Esta Ley explica las condiciones en que la humanidad transita de modo ascendente por las distintas formaciones socioeconómicas conocidas, pero tiene en cuenta lo particular en ciertos pueblos que eludieron alguna de ellas en su desarrollo. Un raro ejemplo son los eslavos y nórdicos de Europa, y los nómadas de Asia y África, que pasaron de la sociedad tribal a la feudal sin pasar por la esclavista. Estos pueblos emplearon la vía no esclavista de desarrollo. El esclavismo, hasta ahora, parece haber sido el único modo de producción evitable en ciertos casos. Sin embargo, para ello hizo falta una condición ineludible: «la formación obviada había agotado sus posibilidades de desarrollo social en el mundo, y en él ya existía un sistema social más avanzado» (14).

 

El salto no capitalista intentado por la Unión Soviética posleninista y sus seguidores, fue penado por esta Ley, lo que obliga a los que hoy mantienen el proyecto, a actuar diferente a tono con ella.

La vida demuestra que quienes despliegan a tiempo todos los tipos de propiedad en la construcción socialista se mantienen en el empeño y progresan, pero es indispensable dominar sus códigos, para orientar correctamente el proceso desde el universo empresarial.

En el tomo I de El Capital se halla un párrafo estrechamente vinculado a la Ley mencionada:

El sistema de apropiación capitalista que brota del régimen capitalista de producción, y, por tanto, la propiedad privada capitalista, es la primera negación de la propiedad privada individual, basada en el propio trabajo. Pero la producción capitalista engendra, con la fuerza inexorable de un proceso natural, su propia negación. Es la negación de la negación. Esta no restaura la propiedad privada ya destruida, sino una propiedad individual que recoge los progresos de la era capitalista: una propiedad individual basada en la cooperación y en la posesión colectiva de la tierra y de los medios de producción producidos por el propio trabajo. (Marx, 1973a: 700)[1]

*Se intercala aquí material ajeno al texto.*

import Summits.HodgeConjecture.HodgeCM.PerL34.FockHermiteL2_1

/-! PORT of `HodgeCM/PerL34/FockHermiteL2.lean` (HodgeCMPerL run 82) — part 2: continuation of `Summits.HodgeConjecture.HodgeCM.PerL34.FockHermiteL2_1` (split at a top-level declaration boundary by port_pkg.py; scope re-opened below; declarations unchanged). -/

-- port_pkg: scope re-opened for this part (file-level context, then the namespace/section stack open at the cut)
set_option autoImplicit false
open MvPolynomial Complex MeasureTheory
open scoped Real
namespace HodgeCM.PerL34.Fock.Hermite
noncomputable section
section NDim
variable {σ : Type*} [Fintype σ] [DecidableEq σ]
/-- **Folland §1.7 (vii), orthonormality, on symbols**: `⟪h_α, h_β⟫ = ∫ h_α h_β = δ_{αβ}`.  Proof exactly as in
Folland: adjointness of `Z_j^*`/`Z_j`, the ladder (1.82), `Z_j h_0 = 0` and `‖h_0‖ = 1`. -/
theorem gip_herm (α β : σ →₀ ℕ) : gip (herm α) (herm β) = if α = β then 1 else 0 := by
  suffices h : ∀ (n : ℕ) (α β : σ →₀ ℕ), mdeg α = n → gip (herm α) (herm β) = if α = β then 1 else 0 from
    h _ α β rfl
  intro n
  induction n with
  | zero =>
      intro α β hα
      rw [mdeg_eq_zero_iff] at hα
      subst hα
      by_cases hβ : β = 0
      · subst hβ
        rw [herm_zero, if_pos rfl]
        exact gip_vac
      · rw [if_neg (Ne.symm hβ)]
        obtain ⟨j, hj⟩ : ∃ j, β j ≠ 0 := by
          by_contra hcon
          push Not at hcon
          exact hβ (Finsupp.ext hcon)
        have hs := opZs_herm j (β - Finsupp.single j 1)
        rw [Finsupp.sub_add_single_one_cancel hj] at hs
        have hsne : (Real.sqrt (((β - Finsupp.single j 1 : σ →₀ ℕ) j + 1) / π) : ℂ) ≠ 0 :=
          Complex.ofReal_ne_zero.mpr (Real.sqrt_pos.mpr (by positivity)).ne'
        have hβeq : herm β = (Real.sqrt (((β - Finsupp.single j 1 : σ →₀ ℕ) j + 1) / π) : ℂ)⁻¹ •
            opZs j (herm (β - Finsupp.single j 1)) := by
          rw [hs, smul_smul, inv_mul_cancel₀ hsne, one_smul]
        rw [hβeq, gip_smul_right, gip_comm, gip_opZs, herm_zero, opZ_vac, gip_zero_right, mul_zero]
  | succ n ih =>
      intro α β hα
      obtain ⟨j, hj⟩ : ∃ j, α j ≠ 0 := by
        by_contra hcon
        push Not at hcon
        have h0 : α = 0 := Finsupp.ext hcon
        rw [h0, (mdeg_eq_zero_iff (0 : σ →₀ ℕ)).mpr rfl] at hα
        exact Nat.succ_ne_zero n hα.symm
      have hαeq : (α - Finsupp.single j 1) + Finsupp.single j 1 = α := Finsupp.sub_add_single_one_cancel hj
      have hdeg : mdeg (α - Finsupp.single j 1) = n := by
        have h := mdeg_add_single (α - Finsupp.single j 1) j
        rw [hαeq, hα] at h
        omega
      have hs := opZs_herm j (α - Finsupp.single j 1)
      rw [hαeq] at hs
      have hsne : (Real.sqrt (((α - Finsupp.single j 1 : σ →₀ ℕ) j + 1) / π) : ℂ) ≠ 0 :=
        Complex.ofReal_ne_zero.mpr (Real.sqrt_pos.mpr (by positivity)).ne'
      have hαeq' : herm α = (Real.sqrt (((α - Finsupp.single j 1 : σ →₀ ℕ) j + 1) / π) : ℂ)⁻¹ •
          opZs j (herm (α - Finsupp.single j 1)) := by
        rw [hs, smul_smul, inv_mul_cancel₀ hsne, one_smul]
      rw [hαeq', gip_smul_left, gip_opZs, opZ_herm, gip_smul_right, ih _ (β - Finsupp.single j 1) hdeg]
      by_cases hb : β j = 0
      · have hne : α ≠ β := fun h => hj (by rw [h, hb])
        rw [hb, Nat.cast_zero, zero_div, Real.sqrt_zero, Complex.ofReal_zero, zero_mul, mul_zero, if_neg hne]
      · have hβeq : (β - Finsupp.single j 1) + Finsupp.single j 1 = β := Finsupp.sub_add_single_one_cancel hb
        by_cases hab : α = β
        · have hin : α - Finsupp.single j 1 = β - Finsupp.single j 1 := by rw [hab]
          rw [if_pos hab, if_pos hin, mul_one]
          have hαj : ((α - Finsupp.single j 1 : σ →₀ ℕ) j : ℝ) + 1 = (β j : ℝ) := by
            have h := congrArg (fun γ : σ →₀ ℕ => γ j) hαeq
            simp only [Finsupp.add_apply, Finsupp.single_eq_same] at h
            rw [← hab]
            exact_mod_cast h
          rw [← hαj, inv_mul_cancel₀ hsne]
        · have hout : α - Finsupp.single j 1 ≠ β - Finsupp.single j 1 := by
            intro h
            exact hab (by rw [← hαeq, h, hβeq])
          rw [if_neg hab, if_neg hout, mul_zero, mul_zero]

/-! ### Real coefficients and the L² statement -/

omit [Fintype σ] [DecidableEq σ] in
/-- Complex conjugation of coefficients commutes with `Z_j^*` (whose coefficients `2`, `(2π)⁻¹` are real). -/
theorem map_conj_opZs (j : σ) (p : MvPolynomial σ ℂ) :
    MvPolynomial.map (starRingEnd ℂ) (opZs j p) = opZs j (MvPolynomial.map (starRingEnd ℂ) p) := by
  have h2 : starRingEnd ℂ (2 : ℂ) = 2 := map_ofNat _ 2
  have hπ : starRingEnd ℂ ((2 * π : ℂ)⁻¹) = (2 * π : ℂ)⁻¹ := by
    rw [map_inv₀, RingHom.map_mul, h2, Complex.conj_ofReal]
  rw [opZs_apply, opZs_apply, RingHom.map_sub, smul_eq_C_mul, smul_eq_C_mul, smul_eq_C_mul, smul_eq_C_mul,
    RingHom.map_mul, RingHom.map_mul, RingHom.map_mul, map_C, map_C, map_X, ← pderiv_map, h2, hπ]

/-- The creation polynomials `B⁻¹ z^β` have real coefficients. -/
theorem map_conj_binv_monomial (β : σ →₀ ℕ) :
    MvPolynomial.map (starRingEnd ℂ) (binv (monomial β (1 : ℂ))) = binv (monomial β 1) := by
  suffices h : ∀ (n : ℕ) (β : σ →₀ ℕ), mdeg β = n →
      MvPolynomial.map (starRingEnd ℂ) (binv (monomial β (1 : ℂ))) = binv (monomial β 1) from h _ β rfl
  intro n
  induction n with
  | zero =>
      intro β hβ
      rw [mdeg_eq_zero_iff] at hβ
      subst hβ
      rw [show (monomial (0 : σ →₀ ℕ) (1 : ℂ) : MvPolynomial σ ℂ) = 1 from rfl, binv_one, vac, map_C,
        Complex.conj_ofReal]
  | succ n ih =>
      intro β hβ
      obtain ⟨j, hj⟩ : ∃ j, β j ≠ 0 := by
        by_contra hcon
        push Not at hcon
        have h0 : β = 0 := Finsupp.ext hcon
        rw [h0, (mdeg_eq_zero_iff (0 : σ →₀ ℕ)).mpr rfl] at hβ
        exact Nat.succ_ne_zero n hβ.symm
      have hβeq : (β - Finsupp.single j 1) + Finsupp.single j 1 = β := Finsupp.sub_add_single_one_cancel hj
      have hdeg : mdeg (β - Finsupp.single j 1) = n := by
        have h := mdeg_add_single (β - Finsupp.single j 1) j
        rw [hβeq, hβ] at h
        omega
      rw [← hβeq, ← X_mul_monomial_one, binv_X_mul, map_conj_opZs, ih _ hdeg]

/-- The Hermite symbols `herm β` have real coefficients. -/
theorem map_conj_herm (β : σ →₀ ℕ) : MvPolynomial.map (starRingEnd ℂ) (herm β) = herm β := by
  rw [herm_eq, smul_eq_C_mul, RingHom.map_mul, map_C, Complex.conj_ofReal, map_conj_binv_monomial]

omit [DecidableEq σ] in
/-- Conjugating a Hermite-type function conjugates the coefficients of its symbol. -/
theorem conj_hermiteFun (p : MvPolynomial σ ℂ) (x : σ → ℝ) :
    starRingEnd ℂ (hermiteFun p x) = hermiteFun (MvPolynomial.map (starRingEnd ℂ) p) x := by
  have hg : starRingEnd ℂ (gauss x) = gauss x := by
    rw [gauss, ← Complex.exp_conj, RingHom.map_mul, RingHom.map_neg, Complex.conj_ofReal, map_sum]
    congr 2
    refine Finset.sum_congr rfl fun k _ => ?_
    rw [RingHom.map_pow, Complex.conj_ofReal]
  have he : starRingEnd ℂ (eval (fun k => (x k : ℂ)) p) =
      eval (fun k => (x k : ℂ)) (MvPolynomial.map (starRingEnd ℂ) p) := by
    rw [eval_map]
    change starRingEnd ℂ (eval₂ (RingHom.id ℂ) (fun k => (x k : ℂ)) p) = _
    rw [eval₂_comp_left, RingHom.comp_id]
    congr 1
    funext k
    exact Complex.conj_ofReal (x k)
  rw [hermiteFun, hermiteFun, RingHom.map_mul, hg, he]

omit [DecidableEq σ] in
/-- (Ported verbatim from the HodgeCMPerL package; no docstring in the source.) -/
theorem hermiteFun_mul_hermiteFun (p q : MvPolynomial σ ℂ) (x : σ → ℝ) :
    hermiteFun p x * hermiteFun q x = eval (fun k => (x k : ℂ)) (p * q) * gauss2 x := by
  rw [hermiteFun, hermiteFun, map_mul, ← gauss_mul_gauss]
  ring

omit [DecidableEq σ] in
/-- The Gaussian pairing *is* the integral of the product of the Hermite-type functions. -/
theorem gip_eq_integral (p q : MvPolynomial σ ℂ) :
    gip p q = ∫ x : σ → ℝ, hermiteFun p x * hermiteFun q x := by
  simp_rw [hermiteFun_mul_hermiteFun]
  rfl

/-- **Folland §1.7 (vii) [Fo89 chunk p0047 L21], orthonormality half, as a statement in `L²(ℝⁿ)`**:
the Hermite functions `h_α(x) = (herm α)(x) e^{−π|x|²}` satisfy
`∫_{ℝⁿ} h_α(x) \overline{h_β(x)} dx = δ_{αβ}` (Lebesgue measure on `ℝ^σ`). -/
theorem hermite_orthonormal (α β : σ →₀ ℕ) :
    ∫ x : σ → ℝ, hermiteFun (herm α) x * starRingEnd ℂ (hermiteFun (herm β) x) = if α = β then 1 else 0 := by
  simp_rw [conj_hermiteFun, map_conj_herm]
  rw [← gip_eq_integral]
  exact gip_herm α β

/-- In particular `‖h_α‖²_{L²} = ∫ |h_α|² = 1`. -/
theorem hermite_norm_sq (α : σ →₀ ℕ) :
    ∫ x : σ → ℝ, hermiteFun (herm α) x * starRingEnd ℂ (hermiteFun (herm α) x) = 1 := by
  rw [hermite_orthonormal, if_pos rfl]

/-- and `h_α ⊥ h_β` for `α ≠ β`. -/
theorem hermite_orthogonal {α β : σ →₀ ℕ} (h : α ≠ β) :
    ∫ x : σ → ℝ, hermiteFun (herm α) x * starRingEnd ℂ (hermiteFun (herm β) x) = 0 := by
  rw [hermite_orthonormal, if_neg h]

end NDim

end

end HodgeCM.PerL34.Fock.Hermite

Ahí se muestra la esencia de la transición del capitalismo al socialismo a través de tres tipos de propiedad:[2] feudalismo (propiedad privada individual) →capitalismo (propiedad privada capitalista) →socialismo/comunismo (propiedad individual); cada uno dominante en su momento, al representar la esencia de la formación económicosocial que originaron.

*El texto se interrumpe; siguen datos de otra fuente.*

/-! ## §3 The upper tail of the level-`0` law -/

/-- **EXPONENTIAL UPPER TAIL OF THE LEVEL-`0` SHELL LAW OF A TYPED GROUND SET.** With `N = a+b+d`, `s ≤ N`, `ᾱ = s·a/N`,
`β = b/(b+d)`, centre `E = 2ᾱ + (s−ᾱ)β`, for every `Λ ≥ 0` and `u, u′ ∈ [0,1]`:
`Σ_{x ≤ 2s, E+Λ ≤ x} coeff_x(Σ_α C(a,α)X^{2α}H_{b,d,s−α}) ≤ C(N,s)·(exp(u²s − uΛ/4) + exp(u′²s − u′Λ/2))`.
Mechanism: `X − E = (2−β)(α − ᾱ) + (K − μ_K(α))`, so `X ≥ E + Λ` forces `α ≥ ᾱ + Λ/4` (tail of the hypergeometric `α`-law,
mass `C(N,s)`) or `K − μ_K(α) ≥ Λ/2` (tail of `H_{b,d,s−α}`); both by the parametrised Chernoff bound, `ᾱ, μ_K ≤ s`.
[cite: Durrett2019, §2.7] [cite: VatutinMikhailov1983, §2] [cite: Rothvoss2017, §2 (PDF p. 6)] -/
theorem levelZeroGen_upperTail_le (a b d s : ℕ) (hs : s ≤ a + b + d) {Λ u u' : ℝ} (hΛ : 0 ≤ Λ)
    (hu0 : 0 ≤ u) (hu1 : u ≤ 1) (hu0' : 0 ≤ u') (hu1' : u' ≤ 1) :
    ∑ x ∈ (range (2 * s + 1)).filter (fun x : ℕ =>
        2 * ((s : ℝ) * a / ((a : ℝ) + b + d)) + ((s : ℝ) - (s : ℝ) * a / ((a : ℝ) + b + d)) * ((b : ℝ) / ((b : ℝ) + d)) + Λ ≤ (x : ℝ)),
      (∑ α ∈ range (s + 1), C ((a.choose α : ℕ) : ℝ) * X ^ (2 * α) * hyperGen b d (s - α)).coeff x ≤
      (((a + b + d).choose s : ℕ) : ℝ) * (Real.exp (u ^ 2 * s - u * (Λ / 4)) + Real.exp (u' ^ 2 * s - u' * (Λ / 2))) := by
  set N : ℝ := (a : ℝ) + b + d with hN
  set abar : ℝ := (s : ℝ) * a / N with habar
  set β : ℝ := (b : ℝ) / ((b : ℝ) + d) with hβ
  set E : ℝ := 2 * abar + ((s : ℝ) - abar) * β with hE
  set F := (range (2 * s + 1)).filter (fun x : ℕ => E + Λ ≤ (x : ℝ)) with hF
  -- basic ranges
  have hsR : (s : ℝ) ≤ N := by rw [hN]; exact_mod_cast hs
  have hN0 : 0 ≤ N := by rw [hN]; positivity
  have habar0 : 0 ≤ abar := by rw [habar]; positivity
  have habars : abar ≤ s := by
    rw [habar]
    rcases eq_or_lt_of_le hN0 with h0 | hpos
    · rw [← h0, div_zero]; positivity
    · rw [div_le_iff₀ hpos]
      have : (a : ℝ) ≤ N := by rw [hN]; linarith [(Nat.cast_nonneg b : (0:ℝ) ≤ b), (Nat.cast_nonneg d : (0:ℝ) ≤ d)]
      nlinarith
  have hβ0 : 0 ≤ β := by rw [hβ]; positivity
  have hβ1 : β ≤ 1 := by
    rw [hβ]
    rcases eq_or_lt_of_le (by positivity : (0 : ℝ) ≤ (b : ℝ) + d) with h0 | hpos
    · rw [← h0, div_zero]; exact zero_le_one
    · rw [div_le_one hpos]; linarith [(Nat.cast_nonneg d : (0:ℝ) ≤ d)]
  -- expand the coefficients and swap the sums
  have hexp : ∑ x ∈ F, (∑ α ∈ range (s + 1), C ((a.choose α : ℕ) : ℝ) * X ^ (2 * α) * hyperGen b d (s - α)).coeff x =
      ∑ α ∈ range (s + 1), ((a.choose α : ℕ) : ℝ) *
        ∑ x ∈ F, (if 2 * α ≤ x then (hyperGen b d (s - α)).coeff (x - 2 * α) else 0) := by
    rw [sum_congr rfl fun x _ => coeff_levelZeroGen a b d s x, sum_comm]
    refine sum_congr rfl fun α _ => by rw [mul_sum]
  rw [hexp]
  -- split `α` into GOOD (`α < ᾱ + Λ/4`) and BAD
  have hsplit : ∀ α ∈ range (s + 1), ((a.choose α : ℕ) : ℝ) *
      ∑ x ∈ F, (if 2 * α ≤ x then (hyperGen b d (s - α)).coeff (x - 2 * α) else 0) ≤
      ((a.choose α : ℕ) : ℝ) * ((((b + d).choose (s - α) : ℕ) : ℝ) * Real.exp (u' ^ 2 * s - u' * (Λ / 2))) +
      (if abar + Λ / 4 ≤ (α : ℝ) then ((a.choose α : ℕ) : ℝ) * (((b + d).choose (s - α) : ℕ) : ℝ) else 0) := by
    intro α hα
    have hαs : α ≤ s := Nat.lt_succ_iff.1 (mem_range.1 hα)
    have hca : (0 : ℝ) ≤ ((a.choose α : ℕ) : ℝ) := by positivity
    have hq : ∀ k, 0 ≤ (hyperGen b d (s - α)).coeff k := fun k => coeff_hyperGen_nonneg b d (s - α) k
    by_cases hbad : abar + Λ / 4 ≤ (α : ℝ)
    · -- BAD α: bound the inner sum by the full mass `C(b+d, s−α)`
      rw [if_pos hbad]
      have hle : ∑ x ∈ F, (if 2 * α ≤ x then (hyperGen b d (s - α)).coeff (x - 2 * α) else 0) ≤
          (((b + d).choose (s - α) : ℕ) : ℝ) := by
        rw [← sum_range_coeff_hyperGen b d (s - α) (show s - α ≤ 2 * s by omega)]
        refine sum_shift_le hq α F (range (2 * s + 1)) fun x hx h2 => ?_
        rw [mem_range]
        have hx2s : x < 2 * s + 1 := mem_range.1 (mem_filter.1 hx).1
        omega
      have h1 : ((a.choose α : ℕ) : ℝ) * ∑ x ∈ F, (if 2 * α ≤ x then (hyperGen b d (s - α)).coeff (x - 2 * α) else 0) ≤
          ((a.choose α : ℕ) : ℝ) * (((b + d).choose (s - α) : ℕ) : ℝ) := mul_le_mul_of_nonneg_left hle hca
      have h2 : 0 ≤ ((a.choose α : ℕ) : ℝ) * ((((b + d).choose (s - α) : ℕ) : ℝ) * Real.exp (u' ^ 2 * s - u' * (Λ / 2))) := by
        positivity
      linarith
    · -- GOOD α: the shifted threshold is `≥ μ_K(α) + Λ/2`
      rw [if_neg hbad, add_zero]
      rw [not_le] at hbad
      refine mul_le_mul_of_nonneg_left ?_ hca
      set r := s - α with hr
      by_cases hrle : ¬ r ≤ b + d
      · -- degenerate: `H_{b,d,r} = 0` coefficientwise
        have hz : ∀ k, (hyperGen b d r).coeff k = 0 := coeff_hyperGen_eq_zero_of_lt (by omega)
        have : ∑ x ∈ F, (if 2 * α ≤ x then (hyperGen b d r).coeff (x - 2 * α) else 0) = 0 :=
          sum_eq_zero fun x _ => by split_ifs <;> simp [hz]
        rw [this]; positivity
      rw [not_not] at hrle
      set μK : ℝ := (r : ℝ) * b / ((b : ℝ) + d) with hμK
      -- threshold bookkeeping: `E + Λ − 2α ≥ μ_K(α) + Λ/2`
      have hμKle : μK ≤ ((s : ℝ) - α) * β := by
        rw [hμK, hβ, hr, Nat.cast_sub hαs]; exact le_of_eq (by ring)
      have hthr : μK + Λ / 2 ≤ E + Λ - 2 * (α : ℝ) := by
        -- `E − 2α − (s−α)β = (2−β)(ᾱ−α) ≥ −(2−β)Λ/4 ≥ −Λ/2`
        have h1 : E - 2 * (α : ℝ) - ((s : ℝ) - α) * β = (2 - β) * (abar - α) := by rw [hE]; ring
        have h2 : -(Λ / 2) ≤ (2 - β) * (abar - α) := by nlinarith
        linarith
      have hchern := hyperGen_upperTail_le_exp_param hrle hu0' hu1' (μK + Λ / 2)
      calc ∑ x ∈ F, (if 2 * α ≤ x then (hyperGen b d r).coeff (x - 2 * α) else 0)
          ≤ ∑ k ∈ (range (r + 1)).filter (fun k : ℕ => μK + Λ / 2 ≤ (k : ℝ)) ∪
              (Ico (r + 1) (2 * s + 1)), (hyperGen b d r).coeff k := by
            refine sum_shift_le hq α F _ fun x hx h2 => ?_
            have hxF := mem_filter.1 hx
            have hx2s : x < 2 * s + 1 := mem_range.1 hxF.1
            rw [mem_union, mem_filter, mem_range, mem_Ico]
            by_cases hxr : x - 2 * α ≤ r
            · left
              refine ⟨by omega, ?_⟩
              have : ((x - 2 * α : ℕ) : ℝ) = (x : ℝ) - 2 * (α : ℝ) := by
                rw [Nat.cast_sub h2]; push_cast; ring
              rw [this]; linarith [hxF.2]
            · right; constructor <;> omega
        _ = ∑ k ∈ (range (r + 1)).filter (fun k : ℕ => μK + Λ / 2 ≤ (k : ℝ)), (hyperGen b d r).coeff k := by
            rw [sum_union]
            · have hz : ∑ k ∈ Ico (r + 1) (2 * s + 1), (hyperGen b d r).coeff k = 0 :=
                sum_eq_zero fun k hk => coeff_eq_zero_of_natDegree_lt
                  (lt_of_le_of_lt (natDegree_hyperGen_le b d r) (by have := (mem_Ico.1 hk).1; omega))
              rw [hz, add_zero]
            · rw [disjoint_left]
              intro k hk hk'
              have h1 := mem_range.1 (mem_filter.1 hk).1
              have h2 := (mem_Ico.1 hk').1
              omega
        _ ≤ (((b + d).choose r : ℕ) : ℝ) * Real.exp ((u' + u' ^ 2) * μK - u' * (μK + Λ / 2)) := hchern
        _ ≤ (((b + d).choose r : ℕ) : ℝ) * Real.exp (u' ^ 2 * s - u' * (Λ / 2)) := by
            refine mul_le_mul_of_nonneg_left (Real.exp_le_exp.2 ?_) (by positivity)
            have hμK0 : 0 ≤ μK := by rw [hμK]; positivity
            have hμKs : μK ≤ s := by
              refine hμKle.trans ?_
              have : ((s : ℝ) - α) * β ≤ ((s : ℝ) - α) * 1 :=
                mul_le_mul_of_nonneg_left hβ1 (by rw [← Nat.cast_sub hαs]; positivity)
              have hα0 : (0 : ℝ) ≤ α := Nat.cast_nonneg _
              linarith
            nlinarith [sq_nonneg u']
  refine (sum_le_sum hsplit).trans ?_
  rw [sum_add_distrib]
  -- GOOD part: `Σ_α C(a,α)C(b+d,s−α)·e = C(N,s)·e` (Vandermonde via `eval_one_hyperGen`)
  have hvand : ∑ α ∈ range (s + 1), ((a.choose α : ℕ) : ℝ) * (((b + d).choose (s - α) : ℕ) : ℝ) =
      (((a + b + d).choose s : ℕ) : ℝ) := by
    have h := sum_range_coeff_hyperGen a (b + d) s le_rfl
    rw [show a + (b + d) = a + b + d by ring] at h
    rw [← h]
    refine sum_congr rfl fun α hα => ?_
    rw [coeff_hyperGen, if_pos (Nat.lt_succ_iff.1 (mem_range.1 hα))]; push_cast; ring
  have hgood : ∑ α ∈ range (s + 1), ((a.choose α : ℕ) : ℝ) *
      ((((b + d).choose (s - α) : ℕ) : ℝ) * Real.exp (u' ^ 2 * s - u' * (Λ / 2))) =
      (((a + b + d).choose s : ℕ) : ℝ) * Real.exp (u' ^ 2 * s - u' * (Λ / 2)) := by
    rw [← hvand, sum_mul]
    exact sum_congr rfl fun α _ => by ring
  -- BAD part: the tail of the `α`-law `H_{a, b+d, s}` beyond `ᾱ + Λ/4`
  have hbad : ∑ α ∈ range (s + 1), (if abar + Λ / 4 ≤ (α : ℝ) then ((a.choose α : ℕ) : ℝ) * (((b + d).choose (s - α) : ℕ) : ℝ) else 0) ≤
      (((a + b + d).choose s : ℕ) : ℝ) * Real.exp (u ^ 2 * s - u * (Λ / 4)) := by
    rw [← sum_filter]
    have hs' : s ≤ a + (b + d) := by omega
    have hch := hyperGen_upperTail_le_exp_param hs' hu0 hu1 (abar + Λ / 4)
    have hrew : ∑ α ∈ (range (s + 1)).filter (fun α : ℕ => abar + Λ / 4 ≤ (α : ℝ)),
        ((a.choose α : ℕ) : ℝ) * (((b + d).choose (s - α) : ℕ) : ℝ) =
        ∑ α ∈ (range (s + 1)).filter (fun α : ℕ => abar + Λ / 4 ≤ (α : ℝ)), (hyperGen a (b + d) s).coeff α := by
      refine sum_congr rfl fun α hα => ?_
      rw [coeff_hyperGen, if_pos (Nat.lt_succ_iff.1 (mem_range.1 (mem_filter.1 hα).1))]; push_cast; ring
    rw [hrew]
    refine hch.trans ?_
    rw [show a + (b + d) = a + b + d by ring]
    refine mul_le_mul_of_nonneg_left (Real.exp_le_exp.2 ?_) (by positivity)
    have hmean : (s : ℝ) * a / ((a : ℝ) + ((b + d : ℕ) : ℝ)) = abar := by rw [habar, hN]; push_cast; ring
    rw [hmean]
    nlinarith [sq_nonneg u]
  linarith [hgood, hbad]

El concepto «tipo de propiedad» equivale al sujeto genérico que contiene las disímiles «formas de propiedad» que le son afines, expresión esta empleada con más frecuencia y que refleja con mayor concreción al actor. Aunque no pocos autores han utilizado el vocablo «tipos» con diferentes denominaciones (socioeconómicos, de economía, de propiedad —por ejemplo, pública, privada y social—, etc.), no se dispone de evidencias de su conceptualización desde las expresiones de propiedad empleadas por Marx (Marcelo Yera, 2013: 104-24). Cada uno de los tipos tiene un papel histórico que cumplir. Como los colores primarios en la física óptica, dan lugar a las formas heterogéneas de propiedad en la economía. Su gran diversidad en el tejido empresarial de cualquier país solo cobrará sentido cuando la economía política las vincule a los tipos de propiedad a que pertenecen.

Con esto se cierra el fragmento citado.